Joel Keller of TV Squad gave the episode a positive review and also stated "the sequence of mishaps in the car as they overlook the city reminds viewers how this show excels at physical comedy". He also complemented the series for not featuring a big guest star for the season premiere writing that it is "always the sign of a quality show".

The A.V. Club reviewer Donna Bowman, praised the sequence of mishaps in the Dunphy's car stating "That’s all I need to be confident that season two could be as good as the show’s critical reputation would have us believe" despite being worried it would go through a sophomore slump. She ultimately gave the episode an A− while readers gave the episode a B.

Samantha Zalaznick of The Huffington Post named Phil the best character of the episode and also stated "The Dunphys were definitely the highlight of this episode".

Lesley Savage of Entertainment Weekly praised the episode for its character development. She also praised the subtle humor of the episode, particularly the scene featuring Cameron reading a tabloid magazine to Lily.

James Poniewozik of Time called it a "relief" to watch the episode after multiple negative reviews of other fall shows. Despite this, he criticized the last minute of the episode saying "It's not necessary under any circumstances, but least of all when the episode's theme was already as subtle as a dangerously wielded power tool."

Matt Roush called it a "wonderful season opener".

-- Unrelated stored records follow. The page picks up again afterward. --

import Mathlib
import HarnessLib
import Literature.Probability.LatticeModels.IsingLimitLaw
import Literature.Probability.LatticeModels.IsingLimitLawTilt
import Literature.Probability.LatticeModels.IsingLimitLawLaplace
import Literature.Analysis.Complex.PolyaBesselKernel
import Summits.RiemannHypothesis.RiemannHypothesis.Theorems.LeeYangLeeyangPolyaKernelIsingLimitDefs

/-!
# The Bessel ratio `K₁/K₀` and the Riccati equation of the telegraph flip rate

Stub `stub_rate` of the line `telegraph-bessel-chain` (crux stmt-RiemannHypothesis-0453,
`Summit.RiemannHypothesis.RiemannHypothesis.Theses.LeeYang.LeeyangPolyaKernelIsingLimit`).

With the tree's `G_n(v, w) = ∫ cosh(t)^n e^{−v cosh t} e^{iwt} dt`
(`Literature.Analysis.Complex.Polya1926.polyaG`; `G_0(v, 0) = 2K_0(v)`, `G_1(v, 0) = 2K_1(v)`)
write `g_n(v) = Re G_n(v, 0) = ∫ cosh(t)^n e^{−v cosh t} dt > 0` (`G_n(v, 0)` is real). We prove,
for the objects `besselRatio v = g_1(v)/g_0(v)` (`= K_1/K_0`) and
`flipRate a t = v · besselRatio v`, `v = a e^t`, of
`Theorems/LeeYangLeeyangPolyaKernelIsingLimitDefs.lean`:

* `G_0(v, 0) > 0` and `G_0(v, 0)`, `G_1(v, 0)` are real (`v > 0`);
* `q := K_1/K_0 ≥ 1` (`cosh ≥ 1` under the integral);
* `q` is antitone on `(0, ∞)`: `g_n' = −g_{n+1}` (`hasDerivAt_polyaG`), so
  `q' = (g_1² − g_0 g_2)/g_0² ≤ 0` by the Cauchy–Schwarz inequality `g_1² ≤ g_0 g_2`
  (`0 ≤ ∫ (λ − cosh t)² e^{−v cosh t} dt` for every real `λ`, discriminant);
* the Riccati equation `r' = r² − v²` of `r = flipRate a`: Bessel's equation
  (`polyaG_ode` at `w = 0`) reads `g_2 = g_1/v + g_0`, whence `q' = q² − q/v − 1` and, with
  `dv/dt = v`, `r' = vq + v² q' = (vq)² − v²`.

References: folklore (modified Bessel functions; M. Kac, Rocky Mountain J. Math. 4 (1974) for
the telegraph process); the kernel is that of G. Pólya, Acta Math. 48 (1926).
-/

noncomputable section

namespace Summit.RiemannHypothesis.RiemannHypothesis.Theorems.LeeYangTelegraph

open MeasureTheory Filter Topology Complex
open Literature.Probability.LatticeModels Literature.Analysis.Complex.Polya1926

/-! ### `G_n(v, 0)` is a positive real integral -/

/-- At `w = 0`, `G_n(v, 0) = ∫ cosh(t)^n e^{−v cosh t} dt` (a real number). [folklore] -/
theorem polyaG_at_zero (n : ℕ) (v : ℝ) :
    polyaG n v 0 = ((∫ t, polyaKernel n v t : ℝ) : ℂ) := by
  rw [polyaG_eq, ← integral_complex_ofReal]
  refine integral_congr_ae (Eventually.of_forall fun t ↦ ?_)
  simp

/-- `Re G_n(v, 0) = ∫ cosh(t)^n e^{−v cosh t} dt`. [folklore] -/
theorem polyaG_at_zero_re (n : ℕ) (v : ℝ) : (polyaG n v 0).re = ∫ t, polyaKernel n v t := by
  rw [polyaG_at_zero, Complex.ofReal_re]

/-- `Im G_n(v, 0) = 0`. [folklore] -/
theorem polyaG_at_zero_im (n : ℕ) (v : ℝ) : (polyaG n v 0).im = 0 := by
  rw [polyaG_at_zero, Complex.ofReal_im]

/-- The kernel `cosh(t)^n e^{−v cosh t}` is integrable for `v > 0`. [folklore] -/
theorem integrable_polyaKernel_real {v : ℝ} (hv : 0 < v) (n : ℕ) :
    Integrable (polyaKernel n v) := by
  simpa using integrable_polyaKernel_mul_exp hv n 0

/-- `g_n(v) = ∫ cosh(t)^n e^{−v cosh t} dt > 0` for `v > 0`. [folklore] -/
theorem polyaG_at_zero_re_pos {v : ℝ} (hv : 0 < v) (n : ℕ) : 0 < (polyaG n v 0).re := by
  rw [polyaG_at_zero_re]
  exact integral_pos_of_integrable_nonneg_nonzero (x := (0 : ℝ)) (continuous_polyaKernel n v)
    (integrable_polyaKernel_real hv n) (fun t ↦ polyaKernel_nonneg n v t)
    (polyaKernel_pos n v 0).ne'

/-- `g_n ≤ g_{n+1}` (`cosh ≥ 1`). [folklore] -/
theorem polyaG_at_zero_re_le_succ {v : ℝ} (hv : 0 < v) (n : ℕ) :
    (polyaG n v 0).re ≤ (polyaG (n + 1) v 0).re := by
  rw [polyaG_at_zero_re, polyaG_at_zero_re]
  refine integral_mono (integrable_polyaKernel_real hv n) (integrable_polyaKernel_real hv (n + 1))
    fun t ↦ ?_
  rw [polyaKernel_succ]
  exact le_mul_of_one_le_left (polyaKernel_nonneg n v t) (Real.one_le_cosh t)

/-- **Cauchy–Schwarz for the kernel moments**: `g_1² ≤ g_0 g_2`, from
`0 ≤ ∫ (λ − cosh t)² e^{−v cosh t} dt = λ² g_0 − 2λ g_1 + g_2` for all real `λ`. [folklore] -/
theorem polyaG_at_zero_re_sq_le {v : ℝ} (hv : 0 < v) :
    (polyaG 1 v 0).re ^ 2 ≤ (polyaG 0 v 0).re * (polyaG 2 v 0).re := by
  rw [polyaG_at_zero_re, polyaG_at_zero_re, polyaG_at_zero_re]
  have hi := integrable_polyaKernel_real hv
  have hquad : ∀ l : ℝ, 0 ≤ (∫ t, polyaKernel 0 v t) * (l * l) + (-2 * ∫ t, polyaKernel 1 v t) * l +
      ∫ t, polyaKernel 2 v t := by
    intro l
    have hpt : ∀ t, (l - Real.cosh t) ^ 2 * polyaKernel 0 v t =
        l * l * polyaKernel 0 v t - 2 * l * polyaKernel 1 v t + polyaKernel 2 v t := by
      intro t
      simp only [polyaKernel]
      ring
    have h01 : Integrable fun t ↦ l * l * polyaKernel 0 v t - 2 * l * polyaKernel 1 v t :=
      ((hi 0).const_mul _).sub ((hi 1).const_mul _)
    have hint : ∫ t, (l - Real.cosh t) ^ 2 * polyaKernel 0 v t =
        (∫ t, polyaKernel 0 v t) * (l * l) + (-2 * ∫ t, polyaKernel 1 v t) * l +
          ∫ t, polyaKernel 2 v t := by
      simp_rw [hpt]
      rw [integral_add h01 (hi 2), integral_sub ((hi 0).const_mul _) ((hi 1).const_mul _),
        integral_const_mul, integral_const_mul]
      ring
    rw [← hint]
    exact integral_nonneg fun t ↦ mul_nonneg (sq_nonneg _) (polyaKernel_nonneg 0 v t)
  have hd := discrim_le_zero hquad
  rw [discrim] at hd
  nlinarith [hd]

/-! ### Derivatives in `v` -/

/-- `g_n'(v) = −g_{n+1}(v)` (`v > 0`), the real part of `∂G_n/∂x = −G_{n+1}`. [folklore] -/
theorem hasDerivAt_polyaG_at_zero_re {v : ℝ} (hv : 0 < v) (n : ℕ) :
    HasDerivAt (fun y ↦ (polyaG n y 0).re) (-(polyaG (n + 1) v 0).re) v := by
  have h : HasDerivAt (fun y ↦ (polyaG n y 0).re) (-polyaG (n + 1) v 0).re v :=
    Complex.reCLM.hasFDerivAt.comp_hasDerivAt v (hasDerivAt_polyaG hv n 0)
  exact h.congr_deriv (Complex.neg_re _)

/-- **Bessel's equation at `w = 0`**: `g_2(v) = g_1(v)/v + g_0(v)`, i.e.
`v² g_2 − v g_1 − v² g_0 = 0`. [folklore] -/
theorem polyaG_at_zero_re_two {v : ℝ} (hv : 0 < v) :
    (polyaG 2 v 0).re = (polyaG 1 v 0).re / v + (polyaG 0 v 0).re := by
  have hode := congrArg Complex.re (polyaG_ode hv 0)
  simp only [Complex.add_re, Complex.sub_re, Complex.mul_re, polyaG_at_zero_im, mul_zero,
    sub_zero, Complex.zero_re, ← Complex.ofReal_pow, Complex.ofReal_re, zero_pow two_ne_zero,
    zero_sub, Complex.neg_re] at hode
  field_simp
  nlinarith [hode]

/-- `q'(v) = (g_1² − g_0 g_2)/g_0²` for `q = besselRatio = g_1/g_0` (`v > 0`). [folklore] -/
theorem hasDerivAt_besselRatio_quot {v : ℝ} (hv : 0 < v) :
    HasDerivAt besselRatio
      (((polyaG 1 v 0).re ^ 2 - (polyaG 0 v 0).re * (polyaG 2 v 0).re) / (polyaG 0 v 0).re ^ 2)
      v := by
  have h := (hasDerivAt_polyaG_at_zero_re hv 1).div (hasDerivAt_polyaG_at_zero_re hv 0)
    (polyaG_at_zero_re_pos hv 0).ne'
  refine (h.congr_of_eventuallyEq (Eventually.of_forall fun y ↦ rfl)).congr_deriv ?_
  ring

/-- `q' ≤ 0` on `(0, ∞)`, by Cauchy–Schwarz. [folklore] -/
theorem deriv_besselRatio_nonpos {v : ℝ} (hv : 0 < v) :
    ((polyaG 1 v 0).re ^ 2 - (polyaG 0 v 0).re * (polyaG 2 v 0).re) / (polyaG 0 v 0).re ^ 2
      ≤ 0 :=
  div_nonpos_of_nonpos_of_nonneg (sub_nonpos.2 (polyaG_at_zero_re_sq_le hv)) (sq_nonneg _)

/-- **The Riccati form** `q'(v) = q(v)² − q(v)/v − 1` (`v > 0`), from Bessel's equation.
[folklore] -/
theorem hasDerivAt_besselRatio {v : ℝ} (hv : 0 < v) :
    HasDerivAt besselRatio (besselRatio v ^ 2 - besselRatio v / v - 1) v := by
  refine (hasDerivAt_besselRatio_quot hv).congr_deriv ?_
  have hg0 := (polyaG_at_zero_re_pos hv 0).ne'
  rw [polyaG_at_zero_re_two hv, besselRatio]
  field_simp
  ring

/-- `q = K_1/K_0 ≥ 1`. [folklore] -/
theorem one_le_besselRatio {v : ℝ} (hv : 0 < v) : 1 ≤ besselRatio v := by
  rw [besselRatio, one_le_div (polyaG_at_zero_re_pos hv 0)]
  exact polyaG_at_zero_re_le_succ hv 0

/-- `q = K_1/K_0` is antitone on `(0, ∞)`. [folklore] -/
theorem antitoneOn_besselRatio : AntitoneOn besselRatio (Set.Ioi 0) := by
  refine antitoneOn_of_hasDerivWithinAt_nonpos (convex_Ioi 0)
    (f' := fun v ↦
      ((polyaG 1 v 0).re ^ 2 - (polyaG 0 v 0).re * (polyaG 2 v 0).re) / (polyaG 0 v 0).re ^ 2)
    (fun v hv ↦ (hasDerivAt_besselRatio_quot hv).continuousAt.continuousWithinAt)
    (fun v hv ↦ ?_) (fun v hv ↦ ?_)
  · rw [interior_Ioi] at hv ⊢
    exact (hasDerivAt_besselRatio_quot hv).hasDerivWithinAt
  · rw [interior_Ioi] at hv
    exact deriv_besselRatio_nonpos hv

/-- **The Riccati equation of the flip rate**: `r' = r² − v²` for `r(t) = flipRate a t`,
`v = a e^t` (`a > 0`). [folklore] -/
theorem hasDerivAt_flipRate {a : ℝ} (ha : 0 < a) (t : ℝ) :
    HasDerivAt (flipRate a) (flipRate a t ^ 2 - (a * Real.exp t) ^ 2) t := by
  have hv : HasDerivAt (fun s ↦ a * Real.exp s) (a * Real.exp t) t := by
    simpa using (Real.hasDerivAt_exp t).const_mul a
  have hpos : 0 < a * Real.exp t := mul_pos ha (Real.exp_pos t)
  have hq := (hasDerivAt_besselRatio hpos).comp t hv
  have h : HasDerivAt (flipRate a) (a * Real.exp t * besselRatio (a * Real.exp t) +
      a * Real.exp t * ((besselRatio (a * Real.exp t) ^ 2 -
        besselRatio (a * Real.exp t) / (a * Real.exp t) - 1) * (a * Real.exp t))) t :=
    hv.mul hq
  refine h.congr_deriv ?_
  rw [flipRate]
  field_simp
  ring

/-! ### The stub -/

/-- **The Bessel ratio** (stub `stub_rate` of the line `telegraph-bessel-chain`):
`G₀(v, 0) > 0` is real and `G₁(v, 0)` is real (`v > 0`); `q(v) = K₁(v)/K₀(v) ≥ 1` is antitone
on `(0, ∞)` (log-convexity of `K₀`, Cauchy–Schwarz); and the flip rate `r(t) = v q(v)`,
`v = ae^t`, satisfies the Riccati equation `r' = r² − v²` (Bessel's equation at `w = 0`).
[folklore] -/
theorem stub_rate (a : ℝ) (ha : 0 < a) :
    (∀ v : ℝ, 0 < v → 0 < (polyaG 0 v 0).re ∧ (polyaG 0 v 0).im = 0 ∧ (polyaG 1 v 0).im = 0) ∧
    (∀ v : ℝ, 0 < v → 1 ≤ besselRatio v) ∧
    AntitoneOn besselRatio (Set.Ioi 0) ∧
    (∀ t : ℝ, HasDerivAt (flipRate a) (flipRate a t ^ 2 - (a * Real.exp t) ^ 2) t) :=
  ⟨fun v hv ↦ ⟨polyaG_at_zero_re_pos hv 0, polyaG_at_zero_im 0 v, polyaG_at_zero_im 1 v⟩,
    fun _ hv ↦ one_le_besselRatio hv, antitoneOn_besselRatio, hasDerivAt_flipRate ha⟩

end Summit.RiemannHypothesis.RiemannHypothesis.Theorems.LeeYangTelegraph

end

Not all reviews were positive. HitFix reviewer Alan Sepinwall, was mixed towards the episode and criticized it for being a " refresher course on who these people are and what the show is". Despite this, he said the episode was still funny and called it a great episode for Sofia Vergara. Several comments on a Los Angeles Times forum, gave the episode a mixed review comments ranging from "Great" to "disappointing".